## Data to use
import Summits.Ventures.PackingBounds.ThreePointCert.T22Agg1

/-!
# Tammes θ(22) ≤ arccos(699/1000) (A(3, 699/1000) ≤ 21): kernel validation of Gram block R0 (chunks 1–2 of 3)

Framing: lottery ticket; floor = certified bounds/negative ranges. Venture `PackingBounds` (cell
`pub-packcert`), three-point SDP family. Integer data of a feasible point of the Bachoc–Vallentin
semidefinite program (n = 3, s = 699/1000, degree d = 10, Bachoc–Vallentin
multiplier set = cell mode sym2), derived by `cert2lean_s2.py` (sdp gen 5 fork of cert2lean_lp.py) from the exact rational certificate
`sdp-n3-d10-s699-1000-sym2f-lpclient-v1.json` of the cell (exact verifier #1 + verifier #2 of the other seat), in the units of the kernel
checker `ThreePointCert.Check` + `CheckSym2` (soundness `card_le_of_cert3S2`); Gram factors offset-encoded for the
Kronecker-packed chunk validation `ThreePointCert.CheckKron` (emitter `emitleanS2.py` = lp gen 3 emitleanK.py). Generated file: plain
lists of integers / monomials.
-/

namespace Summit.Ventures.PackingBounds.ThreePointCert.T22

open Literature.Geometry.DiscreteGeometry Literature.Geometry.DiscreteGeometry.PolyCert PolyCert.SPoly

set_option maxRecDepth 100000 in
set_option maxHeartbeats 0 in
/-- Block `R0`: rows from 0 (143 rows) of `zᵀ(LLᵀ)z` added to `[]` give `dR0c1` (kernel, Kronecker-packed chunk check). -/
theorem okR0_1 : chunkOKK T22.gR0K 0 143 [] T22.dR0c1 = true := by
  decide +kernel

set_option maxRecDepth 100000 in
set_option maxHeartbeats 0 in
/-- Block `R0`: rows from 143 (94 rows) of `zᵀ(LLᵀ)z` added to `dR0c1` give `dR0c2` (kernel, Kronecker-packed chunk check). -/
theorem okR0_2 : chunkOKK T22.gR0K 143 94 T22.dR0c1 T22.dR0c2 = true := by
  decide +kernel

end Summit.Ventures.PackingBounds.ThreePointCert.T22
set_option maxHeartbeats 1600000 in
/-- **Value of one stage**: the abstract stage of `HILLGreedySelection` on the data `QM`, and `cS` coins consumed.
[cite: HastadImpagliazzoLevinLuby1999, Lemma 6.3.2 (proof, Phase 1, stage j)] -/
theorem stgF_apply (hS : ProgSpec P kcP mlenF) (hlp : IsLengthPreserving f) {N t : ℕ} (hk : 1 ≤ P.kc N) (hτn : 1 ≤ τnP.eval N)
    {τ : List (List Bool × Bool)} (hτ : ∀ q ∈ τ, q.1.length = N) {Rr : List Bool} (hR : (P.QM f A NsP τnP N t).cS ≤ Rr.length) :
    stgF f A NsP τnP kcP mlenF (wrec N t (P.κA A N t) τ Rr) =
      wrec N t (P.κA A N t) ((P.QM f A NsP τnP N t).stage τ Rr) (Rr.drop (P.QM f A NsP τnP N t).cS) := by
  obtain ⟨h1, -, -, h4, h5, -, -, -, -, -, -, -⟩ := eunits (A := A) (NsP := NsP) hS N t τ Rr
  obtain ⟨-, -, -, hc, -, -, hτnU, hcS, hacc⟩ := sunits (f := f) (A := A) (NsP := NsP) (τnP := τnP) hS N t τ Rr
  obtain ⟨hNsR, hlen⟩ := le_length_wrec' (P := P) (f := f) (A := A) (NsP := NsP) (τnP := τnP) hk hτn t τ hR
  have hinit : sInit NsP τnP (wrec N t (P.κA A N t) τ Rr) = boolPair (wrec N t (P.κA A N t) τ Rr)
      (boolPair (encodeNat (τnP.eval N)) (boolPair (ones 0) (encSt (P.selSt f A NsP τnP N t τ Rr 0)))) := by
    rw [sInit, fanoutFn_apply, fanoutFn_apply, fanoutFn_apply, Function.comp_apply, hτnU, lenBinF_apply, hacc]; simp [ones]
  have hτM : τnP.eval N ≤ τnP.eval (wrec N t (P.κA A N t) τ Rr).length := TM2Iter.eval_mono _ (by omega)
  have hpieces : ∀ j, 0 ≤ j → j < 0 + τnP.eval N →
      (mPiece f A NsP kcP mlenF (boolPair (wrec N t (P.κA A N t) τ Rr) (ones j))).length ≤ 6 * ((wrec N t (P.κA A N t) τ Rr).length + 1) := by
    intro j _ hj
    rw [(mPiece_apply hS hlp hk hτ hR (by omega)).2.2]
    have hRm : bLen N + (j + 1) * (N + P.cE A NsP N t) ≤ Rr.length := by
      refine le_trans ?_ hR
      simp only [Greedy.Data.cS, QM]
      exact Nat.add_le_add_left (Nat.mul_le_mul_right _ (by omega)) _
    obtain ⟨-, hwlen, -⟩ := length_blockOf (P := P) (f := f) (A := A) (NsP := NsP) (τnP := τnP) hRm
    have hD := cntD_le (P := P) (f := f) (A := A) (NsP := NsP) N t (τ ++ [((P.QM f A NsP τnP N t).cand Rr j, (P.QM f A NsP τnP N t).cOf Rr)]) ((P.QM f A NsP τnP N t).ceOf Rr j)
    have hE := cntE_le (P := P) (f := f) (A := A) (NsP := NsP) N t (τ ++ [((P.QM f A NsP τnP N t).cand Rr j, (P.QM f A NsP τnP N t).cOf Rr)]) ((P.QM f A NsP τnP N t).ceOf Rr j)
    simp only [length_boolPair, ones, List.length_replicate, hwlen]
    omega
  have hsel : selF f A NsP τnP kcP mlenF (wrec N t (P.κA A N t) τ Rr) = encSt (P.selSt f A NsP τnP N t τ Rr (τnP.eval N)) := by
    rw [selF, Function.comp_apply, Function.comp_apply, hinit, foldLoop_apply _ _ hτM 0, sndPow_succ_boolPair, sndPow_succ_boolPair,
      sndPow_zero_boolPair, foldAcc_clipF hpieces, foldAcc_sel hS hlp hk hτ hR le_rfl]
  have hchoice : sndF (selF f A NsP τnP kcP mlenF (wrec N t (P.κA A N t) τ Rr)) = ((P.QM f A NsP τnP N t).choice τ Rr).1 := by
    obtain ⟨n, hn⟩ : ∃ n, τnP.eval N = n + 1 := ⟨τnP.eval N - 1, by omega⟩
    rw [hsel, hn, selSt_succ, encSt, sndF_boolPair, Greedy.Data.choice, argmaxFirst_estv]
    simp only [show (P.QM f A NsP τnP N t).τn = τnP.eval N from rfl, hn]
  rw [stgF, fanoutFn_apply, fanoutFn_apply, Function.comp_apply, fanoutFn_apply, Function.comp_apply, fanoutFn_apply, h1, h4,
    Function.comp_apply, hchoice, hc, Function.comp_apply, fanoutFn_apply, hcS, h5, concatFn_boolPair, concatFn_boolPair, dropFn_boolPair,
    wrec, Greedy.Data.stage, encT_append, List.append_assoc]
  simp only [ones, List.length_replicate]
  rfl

## Instructions to follow
Your answer should be the lines from the one containing "have hsel : selF" to the end of the entries above, restated exactly and alone.

## Task answer
  have hsel : selF f A NsP τnP kcP mlenF (wrec N t (P.κA A N t) τ Rr) = encSt (P.selSt f A NsP τnP N t τ Rr (τnP.eval N)) := by
    rw [selF, Function.comp_apply, Function.comp_apply, hinit, foldLoop_apply _ _ hτM 0, sndPow_succ_boolPair, sndPow_succ_boolPair,
      sndPow_zero_boolPair, foldAcc_clipF hpieces, foldAcc_sel hS hlp hk hτ hR le_rfl]
  have hchoice : sndF (selF f A NsP τnP kcP mlenF (wrec N t (P.κA A N t) τ Rr)) = ((P.QM f A NsP τnP N t).choice τ Rr).1 := by
    obtain ⟨n, hn⟩ : ∃ n, τnP.eval N = n + 1 := ⟨τnP.eval N - 1, by omega⟩
    rw [hsel, hn, selSt_succ, encSt, sndF_boolPair, Greedy.Data.choice, argmaxFirst_estv]
    simp only [show (P.QM f A NsP τnP N t).τn = τnP.eval N from rfl, hn]
  rw [stgF, fanoutFn_apply, fanoutFn_apply, Function.comp_apply, fanoutFn_apply, Function.comp_apply, fanoutFn_apply, h1, h4,
    Function.comp_apply, hchoice, hc, Function.comp_apply, fanoutFn_apply, hcS, h5, concatFn_boolPair, concatFn_boolPair, dropFn_boolPair,
    wrec, Greedy.Data.stage, encT_append, List.append_assoc]
  simp only [ones, List.length_replicate]
  rfl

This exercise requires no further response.